Trump is signaling to his supporters that they must

never admit that this election was fair

.

Because that would mean accepting the changes in the composition of the electorate that will make future presidential races out of reach for them.

That fear of the future combines all too well with the grueling uncertainty of an unpredictably spreading pandemic.

There are believed to be many psychological, social, and economic reasons why a large segment of American voters under Trump's hypnotic spell seems willing to give up democracy.

But

distrust of the future

- based on their

fear that "real Americans" will never win an election again

- is the determining factor.

Protests after Trump's election defeat: Corona could have played an unexpected role

Also not to be neglected:

lockdowns, masks on the face and social distancing

have created a

pent-up thirst

among

the population for collective action

, be it sensible, spectacular or defiant.
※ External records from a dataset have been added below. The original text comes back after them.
/-- Back to the chord, near-antipodal pair: planar cosine in `[-1, -1 + 1.09 η]` gives
`|d² - 3| ≤ 40 η` (in fact `≤ 19.8 η`). [folklore] -/
theorem linkQ_backA {η g P C αα B₁ B₂ D : ℝ} (hη0 : 0 ≤ η) (hD : D ^ 2 = B₁ ^ 2 - 2 * g + B₂ ^ 2)
    (hg : g = P * C + αα) (hB₁ : |B₁ ^ 2 - 1| ≤ 2.001 * η) (hB₂ : |B₂ ^ 2 - 1| ≤ 2.001 * η)
    (hPk : |P - 3 / 4| ≤ 4.53 * η) (hP1 : 0 ≤ P) (hP2 : P ≤ 0.755)
    (hαα : |αα - 1 / 4| ≤ 2.52 * η) (hC1 : -1 ≤ C) (hC2 : C ≤ -1 + 1.09 * η) :
    |D ^ 2 - 3| ≤ 40 * η := by
  obtain ⟨_, _⟩ := abs_le.mp hPk
  obtain ⟨_, _⟩ := abs_le.mp hαα
  obtain ⟨_, _⟩ := abs_le.mp hB₁
  obtain ⟨_, _⟩ := abs_le.mp hB₂
  have key : D ^ 2 - 3 = (B₁ ^ 2 - 1) + (B₂ ^ 2 - 1) + 2 * (P - 3 / 4) - 2 * (αα - 1 / 4)
      - 2 * (P * (C + 1)) := by
    rw [hD, hg]; ring
  have h1 : 0 ≤ P * (C + 1) := mul_nonneg hP1 (by linarith)
  have h2 : P * (C + 1) ≤ 0.755 * (1.09 * η) :=
    mul_le_mul hP2 (by linarith) (by linarith) (by norm_num)
  rw [abs_le, key]
  constructor <;> nlinarith
import Summits.CriticalPhenomena.Ising3DConformalLimit.Theorems.HyperoctahedralRPExistsScaleCovariantLimitDecimationDefs
import Literature.Probability.LatticeModels.GKSInequalities
import HarnessLib

/-!
# Box bridge: the pair-coupling box average with n.n. couplings IS the free Ising box expectation
(line `decimation-homotopy-rate` of the crux `ExistsScaleCovariantLimit`, item stmt-CriticalPhenomena-1981, route
`HyperoctahedralRP`; registered stub B `stub_boxBridge : Sig.stub_boxBridge`; lead c8, 2026-08-16)

On the box `Λ_N = {-N,…,N}³ ⊆ ℤ³` with free boundary condition and zero field, the pair-coupling Gibbs average
`PairIsing.gibbsAvg (nnCoupling N β) (boxMonomial N x)` (coupling matrix `β/2` per ORDERED nearest-neighbour
pair of `↥(box 3 N)`, Newman's finite model) equals the tree's finite-volume Ising expectation
`isingExpect (zdGraph 3) (box 3 N) β 0 .free (spinMonomial x)` for every spin monomial all of whose sites lie
in the box. Both are `(∑_τ w(τ) ∏ᵢ τ_{xᵢ}) / ∑_τ w(τ)` with the SAME Boltzmann weight
`w(τ) = exp(β ∑_{{u,v} ∈ ℰ_{Λ_N}} τ_u τ_v)`: `integral_isingMeasure` puts the right-hand side in this form, and
the exponent `∑_a ∑_b c_{ab} τ_a τ_b` of `PairIsing.gibbsWeight` is `β ∑_{edges}` because a nearest-neighbour
step `b - a = ± eᵢ` is exactly adjacency in `zdGraph 3` (`isNN_sub_iff_adj`) and each edge inside the box is two
ordered pairs (`sum_adj_eq_sum_edgesIn_lift`).

* `stub_boxBridge` — the registered stub B (`Sig.stub_boxBridge = BoxBridge`).
* `gibbsWeight_nnCoupling_eq_isingWeight` — the termwise identity of Boltzmann weights.
* `boxMonomial_eq_spinMonomial_glue` — the termwise identity of observables (sites inside the box).

References: S. Friedli, Y. Velenik, *Statistical Mechanics of Lattice Systems* (CUP 2017), §3.1 eqs. (3.2), (3.7),
(3.8) [FriedliVelenik2017]; C. M. Newman, Comm. Math. Phys. 41 (1975) 1–9, eq. (1.1) [Newman1975]. No definitions,
no named-fact hypotheses, no `sorry`.
-/

noncomputable section

namespace Summit.CriticalPhenomena.Ising3DConformalLimit.Cruxes.ExistsScaleCovariantLimit.DecimationHomotopyRate

open Literature.Probability.LatticeModels Finset
open scoped BigOperators
open Classical

/-! ## Nearest-neighbour steps versus adjacency, ordered pairs versus edges -/

/-- A nearest-neighbour step `b - a = ± eᵢ` of `ℤ³` is exactly adjacency `a ∼ b` in the n.n. graph `zdGraph 3`
(`zdGraph_adj_iff`: `b = a + eᵢ ∨ a = b + eᵢ`). [folklore] -/
theorem isNN_sub_iff_adj (a b : Site 3) : IsNN (b - a) ↔ (zdGraph 3).Adj a b := by
  rw [zdGraph_adj_iff, IsNN]
  refine exists_congr fun i => or_congr ?_ ?_
  · rw [sub_eq_iff_eq_add']
  · constructor
    · intro h
      rw [← neg_neg (Pi.single i (1 : ℤ) : Site 3), ← h]
      abel
    · intro h
      rw [h]
      abel

-- adapted from `PairIsing.sum_adj_eq_sum_edgesIn_loc` (Literature/Probability/LatticeModels/TwistCorr.lean),
-- kept out of this file's imports.
/-- Ordered adjacent pairs versus edges: for any `f`,
`Σ_{x ∈ Λ} Σ_{y ∈ Λ, x ∼ y} f(x,y) = Σ_{e = {x,y} ∈ ℰ_Λ} (f(x,y) + f(y,x))` (each edge inside `Λ` is counted once
with each orientation). [folklore] -/
theorem sum_adj_eq_sum_edgesIn_lift {V : Type*} [DecidableEq V] (G : SimpleGraph V) [DecidableRel G.Adj]
    [G.LocallyFinite] (Λ : Finset V) (f : V → V → ℝ) :
    ∑ x ∈ Λ, ∑ y ∈ Λ.filter (G.Adj x), f x y =
      ∑ e ∈ edgesIn G Λ, Sym2.lift ⟨fun x y => f x y + f y x, fun _ _ => add_comm _ _⟩ e := by
  set D := (Λ ×ˢ Λ).filter (fun p : V × V => G.Adj p.1 p.2) with hD
  have hL : ∑ x ∈ Λ, ∑ y ∈ Λ.filter (G.Adj x), f x y = ∑ p ∈ D, f p.1 p.2 := by
    rw [hD, sum_filter, sum_product]
    refine sum_congr rfl fun x _ => ?_
    rw [sum_filter]
  have hmaps : ∀ p ∈ D, s(p.1, p.2) ∈ edgesIn G Λ := by
    intro p hp
    rw [hD, mem_filter, mem_product] at hp
    refine mem_edgesIn_iff.2 ⟨(SimpleGraph.mem_edgeSet G).2 hp.2, fun v hv => ?_⟩
    rcases Sym2.mem_iff.1 hv with rfl | rfl
    · exact hp.1.1
    · exact hp.1.2
  rw [hL, ← sum_fiberwise_of_maps_to hmaps]
  refine sum_congr rfl fun e he => ?_
  induction e using Sym2.ind with
  | _ x y =>
    obtain ⟨hadj, hmem⟩ := mem_edgesIn_iff.1 he
    have hadj' : G.Adj x y := (SimpleGraph.mem_edgeSet G).1 hadj
    have hxy : x ≠ y := G.ne_of_adj hadj'
    have hfib : D.filter (fun p : V × V => s(p.1, p.2) = s(x, y)) = {(x, y), (y, x)} := by
      ext p
      simp only [hD, mem_filter, mem_product, mem_insert, mem_singleton, Sym2.eq_iff]
      constructor
      · rintro ⟨-, ⟨h1, h2⟩ | ⟨h1, h2⟩⟩
        · left; exact Prod.ext h1 h2
        · right; exact Prod.ext h1 h2
      · rintro (rfl | rfl)
        · exact ⟨⟨⟨hmem x (Sym2.mem_mk_left x y), hmem y (Sym2.mem_mk_right x y)⟩, hadj'⟩,
            Or.inl ⟨rfl, rfl⟩⟩
        · exact ⟨⟨⟨hmem y (Sym2.mem_mk_right x y), hmem x (Sym2.mem_mk_left x y)⟩, hadj'.symm⟩,
            Or.inr ⟨rfl, rfl⟩⟩
    rw [hfib, sum_pair (fun h => hxy (Prod.ext_iff.1 h).1), Sym2.lift_mk]

/-! ## The two termwise identities -/

/-- **The pair-coupling Boltzmann weight of `nnCoupling N β` is the free zero-field Ising weight on the box**:
`exp(∑_a ∑_b c_{ab} τ_a τ_b) = exp(β ∑_{e ∈ ℰ_{Λ_N}} τ_e)` with `c_{ab} = β/2 · 𝟙{b - a = ± eᵢ}` (each edge is two
ordered pairs). [cite: FriedliVelenik2017, §3.1, eqs. (3.2), (3.7)] -/
theorem gibbsWeight_nnCoupling_eq_isingWeight (N : ℕ) (β : ℝ) (τ : SpinConfig ↥(box 3 N)) :
    PairIsing.gibbsWeight (nnCoupling N β) τ = isingWeight (zdGraph 3) (box 3 N) β 0 .free τ := by
  rw [PairIsing.gibbsWeight, isingWeight]
  congr 1
  simp only [isingHamiltonian, interactionEdges_free, zero_mul, sub_zero, mul_neg, neg_mul, neg_neg]
  set σ : SpinConfig (Site 3) := glue (box 3 N) τ .free with hσ
  have hs : ∀ a : ↥(box 3 N), spinAt a τ = spinAt (a : Site 3) σ := by
    intro a
    rw [hσ, spinAt_glue_coe]
  have hc : ∀ a b : ↥(box 3 N),
      nnCoupling N β a b = if (zdGraph 3).Adj (a : Site 3) b then β / 2 else 0 := by
    intro a b
    by_cases h : (zdGraph 3).Adj (a : Site 3) b
    · rw [if_pos h]
      exact if_pos ((isNN_sub_iff_adj (a : Site 3) b).2 h)
    · rw [if_neg h]
      exact if_neg (mt (isNN_sub_iff_adj (a : Site 3) b).1 h)
  simp_rw [hs, hc]
  set g : Site 3 → Site 3 → ℝ :=
    fun x y => (if (zdGraph 3).Adj x y then β / 2 else 0) * (spinAt x σ * spinAt y σ) with hg
  calc ∑ a : ↥(box 3 N), ∑ b : ↥(box 3 N), g a b = ∑ a : ↥(box 3 N), ∑ y ∈ box 3 N, g a y :=
        Finset.sum_congr rfl fun a _ => Finset.sum_coe_sort (box 3 N) (g a)
    _ = ∑ x ∈ box 3 N, ∑ y ∈ box 3 N, g x y := Finset.sum_coe_sort (box 3 N) (fun x => ∑ y ∈ box 3 N, g x y)
    _ = ∑ x ∈ box 3 N, ∑ y ∈ (box 3 N).filter ((zdGraph 3).Adj x), β / 2 * (spinAt x σ * spinAt y σ) := by
        refine Finset.sum_congr rfl fun x _ => ?_
        rw [Finset.sum_filter]
        refine Finset.sum_congr rfl fun y _ => ?_
        simp only [hg]
        split_ifs <;> simp
    _ = ∑ e ∈ edgesIn (zdGraph 3) (box 3 N), β * bondSpin σ e := by
        rw [sum_adj_eq_sum_edgesIn_lift (zdGraph 3) (box 3 N)]
        refine Finset.sum_congr rfl fun e _ => ?_
        induction e using Sym2.ind with
        | _ x y => rw [Sym2.lift_mk, bondSpin_mk]; ring
    _ = β * ∑ e ∈ edgesIn (zdGraph 3) (box 3 N), bondSpin σ e := (Finset.mul_sum _ _ _).symm

/-- **Inside the box the box monomial is the spin monomial of the glued configuration**:
`boxMonomial N x τ = ∏ᵢ (glue Λ_N τ free)_{xᵢ}` when every `xᵢ ∈ Λ_N` (the free outside is never read).
[cite: FriedliVelenik2017, §3.1] -/
theorem boxMonomial_eq_spinMonomial_glue (N : ℕ) {n : ℕ} {x : Fin n → Site 3} (hx : ∀ i, x i ∈ box 3 N)
    (τ : SpinConfig ↥(box 3 N)) : boxMonomial N x τ = spinMonomial x (glue (box 3 N) τ .free) := by
  unfold boxMonomial spinMonomial
  refine Finset.prod_congr rfl fun i _ => ?_
  rw [dif_pos (hx i), spinAt_glue_of_mem τ .free (hx i)]

/-! ## The registered stub -/

/-- **B — BOX BRIDGE (registered stub `stub_boxBridge` of line `decimation-homotopy-rate`).** On the box `Λ_N`
with free boundary condition and zero field, for every spin monomial whose sites all lie in the box,
`PairIsing.gibbsAvg (nnCoupling N β) (boxMonomial N x) = isingExpect (zdGraph 3) (box 3 N) β 0 .free (spinMonomial x)`:
both sides are `(∑_τ w(τ) ∏ᵢ τ_{xᵢ}) / ∑_τ w(τ)` with the same Boltzmann weight (`integral_isingMeasure`,
`gibbsWeight_nnCoupling_eq_isingWeight`, `boxMonomial_eq_spinMonomial_glue`).
[cite: FriedliVelenik2017, §3.1, eq. (3.8)] -/
theorem stub_boxBridge : Sig.stub_boxBridge := by
  intro N β n x hx
  have hnum : ∑ ρ, boxMonomial N x ρ * PairIsing.gibbsWeight (nnCoupling N β) ρ =
      ∑ τ : SpinConfig ↥(box 3 N), isingWeight (zdGraph 3) (box 3 N) β 0 .free τ *
        spinMonomial x (glue (box 3 N) τ .free) :=
    Finset.sum_congr rfl fun τ _ => by
      rw [gibbsWeight_nnCoupling_eq_isingWeight, boxMonomial_eq_spinMonomial_glue N hx, mul_comm]
  have hden : ∑ ρ, PairIsing.gibbsWeight (nnCoupling N β) ρ =
      isingPartitionFunction (zdGraph 3) (box 3 N) β 0 .free :=
    Finset.sum_congr rfl fun τ _ => gibbsWeight_nnCoupling_eq_isingWeight N β τ
  rw [PairIsing.gibbsAvg_def, hnum, hden, isingExpect,
    integral_isingMeasure (zdGraph 3) (box 3 N) β 0 .free (measurable_spinMonomial x)]

end Summit.CriticalPhenomena.Ising3DConformalLimit.Cruxes.ExistsScaleCovariantLimit.DecimationHomotopyRate

end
This urgency, which was revealed in the "Black Lives Matter" demonstrations following the assassination of George Floyd, also explains why Trump supporters feel encouraged to ignore the election result.

While voting is a public act, there is nothing heroic, daring, sensational, or particularly memorable about it.

But a protester who may pose as a freedom fighter and loudly complain about stolen elections is a hero - or at least can pretend to defy the election result and try to prevent the official confirmation of valid votes, probably gives Trump's voters

that Feeling of being involved in something big, of

breaking free from the clutches of history.

Compared to the

repetitive everyday life under COVID-19

- monotonous, restricted to

your

own four walls, low-risk and without consequences - this is an attractive opportunity.

The

Republican establishment

needs Trump's support to hold a majority in the Senate in the two upcoming Georgia runoff elections, and so continues to walk the fine line between right and wrong.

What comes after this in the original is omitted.